落地窗外,北城的夜色,霓虹閃爍,一望無際的燈火,把夜照的隔外熱鬧。
紀欣面窗而坐,眼神能瞄到那些絢爛的夜景,也能看到圈在她身側的手臂。
賀東宇的袖子卷到手肘處,露在外面的小臂精壯有力,手腕則扣在桌子的邊緣。
他堵了她所有的出路,把她困在一個狹小的空間里。
他的臉在她臉側,太近,幾乎能感覺到他臉上的溫度,亦能聽到他呼吸的深重聲。
紀欣不敢動,連聲音都放輕了“賀總,有話好好說。”
身后的人嗓音低沉“好好說?現在想好好說了?剛才不是很伶牙俐齒嗎?”
紀欣不說話。
一萬句腹誹早就在心里炸窩了,可是她卻一句也不敢往外飆。
賀東宇的危險她見識過,而且這輩子都不想再試。
她盡量讓自己和顏悅色,甚至還試著用手指戳了一下他的手臂。
可惜紋絲不動,她連一點逃走的機會都沒有。
倒是身后的人,突然呼吸又重了幾分,連噴酒在她頸間的熱氣,都開始燙人了。
紀欣盡量把身體往桌子上俯。
可是,她動一點,那人就跟著往前移一點,直到把她擠的再動不了一絲,呼吸的起伏都能擦到他的身體。

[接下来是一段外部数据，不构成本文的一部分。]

import Summits.ValiantsHypothesis.ValiantsHypothesis.Theorems.LacunarySymmetroidMatrixDescartesFiniteSectorStampCeilingKThree
import Summits.ValiantsHypothesis.ValiantsHypothesis.Theorems.LacunarySymmetroidMatrixDescartesFiniteSectorRealisable
import Summits.ValiantsHypothesis.ValiantsHypothesis.Theorems.LacunarySymmetroidMatrixDescartesFiniteSectorEtaTwoSix

/-!
# `MatrixDescartes` — line «finite»: the SECTOR ceiling of the `(3,3)` cell BY NAME, `η(3,3) ≤ 14` (`HypRootLawAt 3 3 14`),
# hence `η(3,3) = 14` EXACT on both sides in the kernel

HONEST FRAMING.  Object-search cell `pub-symmetroid`, seat val-sym-eng-3 g4.  HELPER of the crux item
`stmt-ValiantsHypothesis-18050` (`Theses.LacunarySymmetroid.MatrixDescartes`, asymptotic in `K`) with NO closure claim.
The PROVED gap-rule SIEVE of line «finite» (`…FiniteSector.sieve`, `…natDegree_mem_sumset`; val-idea-6 g3 / port eng-3 g3)
says: if the determinant of a real symmetric `(m,K)` lacunary pencil lies in the sector (all roots real and simple) and has
degree `n`, then `n` is an `m`-fold sum of the exponents and of any two consecutive integers below `n − 1` at least one is.
The card `Lines/finite.md` turned this into the located caps `η(m,K) ≤ σ(m,K)` by enumeration (`instr/stamp.py`).  This file
proves the `(3,3)` cap in the kernel, uniformly in the support `d : Fin 3 → ℕ`: the sieve at `r = 0` forces an exponent `0`,
so the `3`-fold sums are `{q·x + s·y : q + s ≤ 3}` for the other two exponent values `x, y`; the chain condition at
`r = 1, 4, 7, 8, 12, 13, 15` (a short case analysis on `min(x,y) ≤ 2`, `interval_cases` + `omega`; no `decide`) forces
`n ≤ 14`:  `hypRootLawAt_three_three_14 : HypRootLawAt 3 3 14`.  With the F4 witness doubled
(`fullyRealisable_three_013_seven`, adapter `not_hypRootLawAt_of_fullyRealisable` of door-p5 g7):
`not_hypRootLawAt_three_three_13`, so `η(3,3) = 14` is EXACT on both sides in the kernel.  Nothing here bears on the crux
or on `VP ≠ VNP`.  [folklore] Elementary additive bookkeeping; no citation is load-bearing.
-/

-- `Summit.ValiantsHypothesis.ValiantsHypothesis.…` repeats a component by the D-0017 layout
-- (single-conjunct summit), which the `dupNamespace` linter flags; the name is mandated.
set_option linter.dupNamespace false

namespace Summit.ValiantsHypothesis.ValiantsHypothesis.Theorems.LacunarySymmetroidMatrixDescartes.FiniteSector

open scoped BigOperators Matrix
open Polynomial

/-! ## §1 The combinatorial core: a step-`≤ 2` chain in `{q·x + s·y : q + s ≤ 3}` stops by `14` -/

/-- Symmetry of «`r = q·x + s·y` with `q + s ≤ 3`» in `x, y`. [folklore] -/
theorem inS3_comm {x y r : ℕ} (h : ∃ q s : ℕ, q + s ≤ 3 ∧ q * x + s * y = r) :
    ∃ q s : ℕ, q + s ≤ 3 ∧ q * y + s * x = r := by
  obtain ⟨q, s, hqs, h⟩ := h
  exact ⟨s, q, by omega, by rw [← h]; ring⟩

/-- `b ≤ a·b` for `a ≥ 1` (the «a large denomination cannot be used below itself» step). [folklore] -/
theorem self_le_mul_of_one_le {a b : ℕ} (ha : 1 ≤ a) : b ≤ a * b := Nat.le_mul_of_pos_left b ha

/-- Core case `x ≤ 2`: if `n ≥ 15` is a `3`-fold sum of `{0,x,y}` and the sums are `2`-dense below `n − 1`, contradiction. [folklore] -/
theorem chain33_core (x y n : ℕ) (hx : x ≤ 2) (hn : 15 ≤ n) (hmem : ∃ q s : ℕ, q + s ≤ 3 ∧ q * x + s * y = n)
    (hchain : ∀ r, r + 2 ≤ n → (∃ q s : ℕ, q + s ≤ 3 ∧ q * x + s * y = r) ∨
      (∃ q s : ℕ, q + s ≤ 3 ∧ q * x + s * y = r + 1)) : False := by
  obtain ⟨q0, s0, hqs0, hn0⟩ := hmem
  interval_cases x
  · -- x = 0 : the sums are `s·y`, `s ≤ 3`; the chain at `r = 1` forces `y ≤ 2`, then `n ≤ 6`
    rcases hchain 1 (by omega) with ⟨q, s, hqs, h⟩ | ⟨q, s, hqs, h⟩
    · rcases Nat.lt_or_ge y 3 with hy | hy
      · interval_cases y <;> omega
      · rcases Nat.eq_zero_or_pos s with hs | hs
        · subst hs; omega
        · have := self_le_mul_of_one_le (b := y) hs; omega
    · rcases Nat.lt_or_ge y 3 with hy | hy
      · interval_cases y <;> omega
      · rcases Nat.eq_zero_or_pos s with hs | hs
        · subst hs; omega
        · have := self_le_mul_of_one_le (b := y) hs; omega
  · -- x = 1 : the chain at `r = 4` forces `y ≤ 5`; then `n ≤ 15` with equality only for `y = 5`, killed at `r = 8`
    have hy : y ≤ 5 := by
      rcases hchain 4 (by omega) with ⟨q, s, hqs, h⟩ | ⟨q, s, hqs, h⟩
      · rcases Nat.eq_zero_or_pos s with hs | hs
        · subst hs; omega
        · by_contra hy'
          have : y ≤ s * y := self_le_mul_of_one_le hs
          omega
      · rcases Nat.eq_zero_or_pos s with hs | hs
        · subst hs; omega
        · by_contra hy'
          have : y ≤ s * y := self_le_mul_of_one_le hs
          omega
    interval_cases y
    all_goals first
      | omega
      | (rcases hchain 8 (by omega) with ⟨q, s, hqs, h⟩ | ⟨q, s, hqs, h⟩ <;> omega)
  · -- x = 2 : the chain at `r = 7` forces `y ≤ 8`; each `y ≤ 8` dies at `r = 13, 15, 12, 13` resp. (or `n ≤ 14`)
    have hy : y ≤ 8 := by
      rcases hchain 7 (by omega) with ⟨q, s, hqs, h⟩ | ⟨q, s, hqs, h⟩
      · rcases Nat.eq_zero_or_pos s with hs | hs
        · subst hs; omega
        · by_contra hy'
          have : y ≤ s * y := self_le_mul_of_one_le hs
          omega
      · rcases Nat.eq_zero_or_pos s with hs | hs
        · subst hs; omega
        · by_contra hy'
          have : y ≤ s * y := self_le_mul_of_one_le hs
          omega
    interval_cases y
    all_goals first
      | omega
      | (rcases hchain 13 (by omega) with ⟨q, s, hqs, h⟩ | ⟨q, s, hqs, h⟩ <;> omega)
      | (rcases hchain 15 (by omega) with ⟨q, s, hqs, h⟩ | ⟨q, s, hqs, h⟩ <;> omega)
      | (rcases hchain 12 (by omega) with ⟨q, s, hqs, h⟩ | ⟨q, s, hqs, h⟩ <;> omega)

/-- **The `(3,3)` sieve bound.**  If `n ≥ 15` is a `3`-fold sum of `{0, x, y}` then the `3`-fold sums are NOT `2`-dense below
`n − 1`. [folklore] -/
theorem chain33 (x y n : ℕ) (hn : 15 ≤ n) (hmem : ∃ q s : ℕ, q + s ≤ 3 ∧ q * x + s * y = n)
    (hchain : ∀ r, r + 2 ≤ n → (∃ q s : ℕ, q + s ≤ 3 ∧ q * x + s * y = r) ∨
      (∃ q s : ℕ, q + s ≤ 3 ∧ q * x + s * y = r + 1)) : False := by
  rcases Nat.lt_or_ge x 3 with hx | hx
  · exact chain33_core x y n (by omega) hn hmem hchain
  rcases Nat.lt_or_ge y 3 with hy | hy
  · exact chain33_core y x n (by omega) hn (inS3_comm hmem)
      (fun r hr => (hchain r hr).imp inS3_comm inS3_comm)
  -- both `x, y ≥ 3`: `1` and `2` are not sums
  have key : ∀ r, (∃ q s : ℕ, q + s ≤ 3 ∧ q * x + s * y = r) → r = 0 ∨ 3 ≤ r := by
    rintro r ⟨q, s, hqs, h⟩
    rcases Nat.eq_zero_or_pos q with hq | hq
    · rcases Nat.eq_zero_or_pos s with hs | hs
      · subst hq; subst hs; left; omega
      · have := self_le_mul_of_one_le (b := y) hs; right; omega
    · have := self_le_mul_of_one_le (b := x) hq; right; omega
  rcases hchain 1 (by omega) with h | h
  · rcases key 1 h with h' | h' <;> omega
  · rcases key 2 h with h' | h' <;> omega

/-! ## §2 From the sieve to the three-value structure -/

/-- A multiset of indices all carrying exponent `≥ 1` has `d`-sum `≥` its size. [folklore] -/
theorem card_le_sum_of_forall_pos {K : ℕ} (d : Fin K → ℕ) :
    ∀ (s : Multiset (Fin K)), (∀ i ∈ s, 1 ≤ d i) → Multiset.card s ≤ (s.map d).sum := by
  intro s
  induction s using Multiset.induction_on with
  | empty => intro _; simp
  | cons i t ih =>
    intro h
    rw [Multiset.map_cons, Multiset.sum_cons, Multiset.card_cons]
    have h1 : 1 ≤ d i := h i (Multiset.mem_cons_self i t)
    have h2 := ih fun j hj => h j (Multiset.mem_cons_of_mem hj)
    omega

/-- A multiset of size `≥ 2` with `d`-sum `≤ 1` contains an index with exponent `0`. [folklore] -/
theorem exists_eq_zero_of_sum_le_one {K : ℕ} (d : Fin K → ℕ) (s : Multiset (Fin K))
    (hs : 2 ≤ Multiset.card s) (h : (s.map d).sum ≤ 1) : ∃ a, d a = 0 := by
  by_contra hne
  have hpos : ∀ i ∈ s, 1 ≤ d i := fun i _ => by
    by_contra h0
    exact hne ⟨i, by omega⟩
  have := card_le_sum_of_forall_pos d s hpos
  omega

/-- Three indices, one of them with exponent `0`: all exponent values are `0`, `x` or `y`. [folklore] -/
theorem values_fin_three_zero (d : Fin 3 → ℕ) (a : Fin 3) (ha : d a = 0) :
    ∃ x y, ∀ i, d i = 0 ∨ d i = x ∨ d i = y := by
  obtain ⟨c, c', hc⟩ : ∃ c c' : Fin 3, ∀ i : Fin 3, i = a ∨ i = c ∨ i = c' := by
    fin_cases a
    · exact ⟨1, 2, by decide⟩
    · exact ⟨0, 2, by decide⟩
    · exact ⟨0, 1, by decide⟩
  refine ⟨d c, d c', fun i => ?_⟩
  rcases hc i with h | h | h
  · exact Or.inl (h ▸ ha)
  · exact Or.inr (Or.inl (h ▸ rfl))
  · exact Or.inr (Or.inr (h ▸ rfl))

/-- With the exponent values among `{0, x, y}`, every multiset sum of exponents is `q·x + s·y` with `q + s ≤ card`. [folklore] -/
theorem sum_eq_stamps_zero {K : ℕ} (d : Fin K → ℕ) (x y : ℕ) (hd : ∀ i, d i = 0 ∨ d i = x ∨ d i = y) :
    ∀ (s : Multiset (Fin K)), ∃ q r : ℕ, q + r ≤ Multiset.card s ∧ (s.map d).sum = q * x + r * y := by
  intro s
  induction s using Multiset.induction_on with
  | empty => exact ⟨0, 0, by simp, by simp⟩
  | cons i t ih =>
    obtain ⟨q, r, hqr, hsum⟩ := ih
    rw [Multiset.map_cons, Multiset.sum_cons, Multiset.card_cons, hsum]
    rcases hd i with h | h | h
    · exact ⟨q, r, by omega, by rw [h]; ring⟩
    · exact ⟨q + 1, r, by omega, by rw [h]; ring⟩
    · exact ⟨q, r + 1, by omega, by rw [h]; ring⟩

/-! ## §3 The rows by name -/

/-- **`η(3,3) ≤ 14 = σ(3,3)`** (`HypRootLawAt 3 3 14`): every real symmetric `3 × 3` lacunary pencil with `3` terms whose
determinant lies in the sector (all roots real and simple) has determinant degree `≤ 14` — for ALL supports
`d : Fin 3 → ℕ`. [folklore] -/
theorem hypRootLawAt_three_three_14 : HypRootLawAt 3 3 14 := by
  intro d S hS hsec
  by_contra hdeg'
  have hdeg : 14 < (pencil d S).det.natDegree := not_le.mp hdeg'
  have hq : (pencil d S).det ≠ 0 := by
    intro h0
    rw [h0] at hdeg
    simp at hdeg
  -- sieve and top, in multiset form
  have himage : ∀ r, r ∈ (Finset.univ : Finset (Sym (Fin 3) 3)).image
      (fun s : Sym (Fin 3) 3 => ((s : Multiset (Fin 3)).map d).sum) →
      ∃ s : Multiset (Fin 3), Multiset.card s = 3 ∧ (s.map d).sum = r := by
    intro r hr
    rw [Finset.mem_image] at hr
    obtain ⟨s, -, hs⟩ := hr
    exact ⟨(s : Multiset (Fin 3)), s.2, hs⟩
  have hsieve : ∀ r, r + 2 ≤ (pencil d S).det.natDegree →
      (∃ s : Multiset (Fin 3), Multiset.card s = 3 ∧ (s.map d).sum = r) ∨
      (∃ s : Multiset (Fin 3), Multiset.card s = 3 ∧ (s.map d).sum = r + 1) := by
    intro r hr
    rcases sieve d S hq hsec hr with h | h
    · exact Or.inl (himage r h)
    · exact Or.inr (himage (r + 1) h)
  have htop := himage _ (natDegree_mem_sumset d S hq)
  -- an exponent `0` (sieve at `r = 0`)
  obtain ⟨a, ha⟩ : ∃ a, d a = 0 := by
    rcases hsieve 0 (by omega) with ⟨s, hsc, hs⟩ | ⟨s, hsc, hs⟩
    · exact exists_eq_zero_of_sum_le_one d s (by omega) (by omega)
    · exact exists_eq_zero_of_sum_le_one d s (by omega) (by omega)
  obtain ⟨x, y, hxy⟩ := values_fin_three_zero d a ha
  -- translate to two-denomination sums
  have hIn : ∀ r, (∃ s : Multiset (Fin 3), Multiset.card s = 3 ∧ (s.map d).sum = r) →
      ∃ q t : ℕ, q + t ≤ 3 ∧ q * x + t * y = r := by
    rintro r ⟨s, hsc, hs⟩
    obtain ⟨q, t, hqt, hsum⟩ := sum_eq_stamps_zero d x y hxy s
    exact ⟨q, t, by omega, by omega⟩
  have hdeg2 : 15 ≤ (Matrix.det (∑ l, ((Polynomial.X : ℝ[X]) ^ d l) • (S l).map Polynomial.C)).natDegree := hdeg
  exact chain33 x y _ hdeg2 (hIn _ htop) (fun r hr => (hsieve r hr).imp (hIn r) (hIn (r + 1)))

/-- **`η(3,3) ≥ 14`**: `¬ HypRootLawAt 3 3 13` — the doubled F4 realisation (`fullyRealisable_three_013_seven`; adapter
`not_hypRootLawAt_of_fullyRealisable`): an in-sector `(3,3)` pencil on `(0,2,6)` of degree `14`. [folklore] -/
theorem not_hypRootLawAt_three_three_13 : ¬ HypRootLawAt 3 3 13 :=
  not_hypRootLawAt_of_fullyRealisable fullyRealisable_three_013_seven (by norm_num)

end Summit.ValiantsHypothesis.ValiantsHypothesis.Theorems.LacunarySymmetroidMatrixDescartes.FiniteSector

氣氛詭異的要命,紀欣覺得自己后背都濕了,手心里捏著一把汗,心跳也特別快,“嗵嗵”地撞著桌沿。
時間像被凝住,不知過了多久,身后的人才又開口“你欠了我人情。”
紀欣本能地轉頭。
她的耳朵尖快速擦過他的臉,向后移去,嘴唇則一下子又撞到那個位置。
賀東宇的眸色立時就深了下去,目光如晦,看向她的眼睛,鼻尖,以及微張的嘴唇。
紀欣慌的不行。
本來極其緊張的,此時卻全變成了害怕。
有一些過去,就算她努力想忘,也不會一下子就忘掉。
就像此刻,那樣觸碰的一剎那,她腦子里已經竄出過去的片刻。
她和賀東宇剛成婚時,她還抱著滿腔熱忱,會試著去親近他。
可是每次她一靠近,那人就會像炸了毛的刺猬,放出狠言狠語來刺她。
“想?哼,不是愛情至上,飲水自飽?現在怎么也開始想男人了?說到底,你,還是賤。”
“你不要臉的媚態對我沒一點用,碰你一下我就會惡心。”
“離我遠點,既是你費盡心機嫁我,我也不會要你,守活寡想來你也樂意……”
他把夫妻之間本應該再平常不過的事,說的污穢不堪,讓紀欣望而卻步,再不敢對他奢望什么。
這樣的情形,持續了一年左右。
突然有一天,他回來很晚,似乎是喝了一點酒,走路的時候有些踉蹌。
紀欣在客廳已經等到睡著,聽到響動,才猛然抬起頭。
她站起身,急走兩步,正想去扶他,腦海里就蹦出他說的那些話,腳步也釘在原地。
賀東宇搖搖晃晃走到她身邊。
他目光迷離,本來就陰沉晦澀的眼睛,此時瞇成很細一條,瞟到她身上。
那目光,像獵人捕獲獵物前的審視;那目光,像狐貍有了壞主意時進一步的誘惑;
紀欣被他盯的七上八下,身體也忽冷忽熱。
她不知道自己該怎么辦,甚至不知道自己該說什么話。
然而,那個人又向她靠近幾分,幾乎面貼面地跟她站著。
帶著酒味的呼吸灑了她一臉,熱的燙人。
她腳步一軟,往旁邊歪去。
賀東宇就是這個時候,伸了一下手,一把就將她撈了起來。
他一句話也沒說,手指箍住她的手腕,一路往樓上拉去。